Все трое, оставшись в магазине одни — он уже закрылся для посетителей, — рассмеялись, принялись собираться, но Генри понял, что смех его — пустой. Воздух, рефлекс. Все долгие два часа, то отходя написать пару сообщений, то прогуливаясь за кофе, он пожирал глазами толпы фанатов и счастливый тандем художника со сценаристом: взгляд его, как камера, словно увеличивал подписи, оставляемые черными маркерами, крашеные ногти юных фанаток, дурацкие принты на футболках так и не выросших взрослых и логотипы модных брендов на одежде подростков с горящими глазами — кто пришел с родителями, кто — один, выклянчив, наверное, побольше карманных денег, чтобы купить делюкс-издание с дополнительными материалами.
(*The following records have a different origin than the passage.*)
/-- **★★ THE PRE-𝐑 SLOTS OF `𝐓ρ₀` IN THE PRIVATE-COORDINATE CHART, EVERY LENGTH-1 HISTORY AT ONCE**: at a v1.7 parameter `θ`, `0 < K`, per-bond inversion data at level 0 and the
SUPPORT CLAUSE on the level-0 step weights: for `dV′`-a.e. `V′` and every `s`,
`slotsT₁(s)(V′) = ∫ dU 𝟙[∀ c, V′ c ∈ T_c(U)]·∏_c j_c(U, V′ c) · w₀(s)(Ψ(V′,U), V′) · ρ₀(Ψ(V′,U))` (`Ψ(V′,U) = extend β (ϑ_c(U, V′ c))_c U`) — FILE 2 ★★
`ae_forall_slotsTOfRecord₁₃H_one_eq_chart` at §1's chart. [cite: Balaban1988Convergent, Thm 1 p.262, (3.1) p.264, (3.2)–(3.5) p.265, p.267 L18–24, (3.24)–(3.25) p.270] -/
theorem ae_forall_slotsTOfRecord₁₃H_one_eq_privateChart [DecidableEq (PBond (F.P p.K) 0)] (θ : Stage13HParams F N) (hK : 0 < p.K)
    (hΩm : ∀ c, MeasurableSet {q : GaugeField (F.P p.K) 0 (SU N) × SU N | q.2 ∈ Ω c q.1})
    (hTm : ∀ c, MeasurableSet {q : GaugeField (F.P p.K) 0 (SU N) × SU N | q.2 ∈ T c q.1})
    (hθm : ∀ c, Measurable fun q : GaugeField (F.P p.K) 0 (SU N) × SU N => ϑ c q.1 q.2)
    (hjm : ∀ c, Measurable fun q : GaugeField (F.P p.K) 0 (SU N) × SU N => jd c q.1 q.2)
    (hΩbl : ∀ c (U : GaugeField (F.P p.K) 0 (SU N)) (g' : PBond (F.P p.K) (0 + 1) → SU N), Ω c (extend centralBond g' U) = Ω c U)
    (hright : ∀ c U, ∀ v ∈ T c U, (avOfRecord F N p.K 0).avg (update U (centralBond c) (ϑ c U v)) c = v)
    (hlaw : ∀ c U, (HaarData.haar : Measure (SU N)).restrict (Ω c U) =
      (((HaarData.haar : Measure (SU N)).restrict (T c U)).withDensity fun v => (jd c U v : ℝ≥0∞)).map (ϑ c U))
    (hw : ∀ (s : SeqOfRecord F θ.ν θ.τ9.M (gOfRecord₁₃ F N θ.toStage13Params p) p.K 1) (V' : GaugeField (F.P p.K) 1 (SU N)),
      Measurable fun U => wOfRecord₉ F N θ.toStage9Params p (gOfRecord₁₃ F N θ.toStage13Params p) 0 s U V')
    (hwΩ : ∀ (s : SeqOfRecord F θ.ν θ.τ9.M (gOfRecord₁₃ F N θ.toStage13Params p) p.K 1) (U : GaugeField (F.P p.K) 0 (SU N)) (V' : GaugeField (F.P p.K) 1 (SU N)),
      wOfRecord₉ F N θ.toStage9Params p (gOfRecord₁₃ F N θ.toStage13Params p) 0 s U V' ≠ 0 → ∀ c, U (centralBond c) ∈ Ω c U) :
    ∀ᵐ V' ∂(fieldMeasure (F.P p.K) 1 (SU N)), ∀ s : SeqOfRecord F θ.ν θ.τ9.M (gOfRecord₁₃ F N θ.toStage13Params p) p.K 1,
      slotsTOfRecord F N θ.ν θ.τ9 (EOfRecord₁₃ F N θ.toStage13Params) (wOfRecord₉ F N θ.toStage9Params) θ.ppSel p (gOfRecord₁₃ F N θ.toStage13Params p) 1 s V' =
        ∫ U, (({q : GaugeField (F.P p.K) (0 + 1) (SU N) × GaugeField (F.P p.K) 0 (SU N) | ∀ c, q.1 c ∈ T c q.2}.indicator
            (fun q => ∏ c, jd c q.2 (q.1 c)) (V', U) : ℝ≥0) : ℝ) *
          (wOfRecord₉ F N θ.toStage9Params p (gOfRecord₁₃ F N θ.toStage13Params p) 0 s (extend centralBond (fun c => ϑ c U (V' c)) U) V' *
            rhoZeroOfRecord F N p.K (gOfRecord₁₃ F N θ.toStage13Params p 0) (EOfRecord₁₃ F N θ.toStage13Params p)
              (extend centralBond (fun c => ϑ c U (V' c)) U)) ∂(fieldMeasure (F.P p.K) 0 (SU N)) := by
  filter_upwards [ae_forall_slotsTOfRecord₁₃H_one_eq_chart θ p hK (measurable_privateChart ϑ hK hθm) (measurable_privateJacobian T jd hTm hjm)
    ((measurableSet_privateDomain Ω hΩm).preimage measurable_snd) (chart_privateChart Ω T ϑ jd hK hΩm hTm hθm hjm hΩbl hright hlaw) hw
    (fun s U V' hU => by
      by_contra h
      exact hU (hwΩ s U V' h))] with V' hV' s
  rw [hV' s]
  rfl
Генри пожирал глазами каждую деталь, от него не ускользало ни смешка, ни улыбки, ни игривой шутки, произнесенной полушепотом, ни ответного нервного икания юного художника и тихого смеха старого сценариста. И только насытившись этими деталями, наслушавшись благодарностей от коллег и возгласов от фанатов — некоторые, оказалось, давно следили за творчеством обоих и невероятно радовались, увидев одни только анонсы нового проекта, — наконец понял, что ускользало от него последние несколько лет.
Он тоже хочет так. Он хочет внимания. Совсем не славы, внимания, хотя бы малую его каплю. Да, это нужное слово. Ему надоело быть в тени, будто одним из людей в черном, чье лицо стирается из памяти быстро. Он ведь не нажимает на волшебный прибор, не слепит зрителей. Кто делает это за него?
Генри захотел созидать. По-настоящему, без рекламных уловок. Генри снова захотел рисовать.
Он почти стал волшебником; какая трудность для волшебника научиться новому? Превратить детскую мазню в искусство.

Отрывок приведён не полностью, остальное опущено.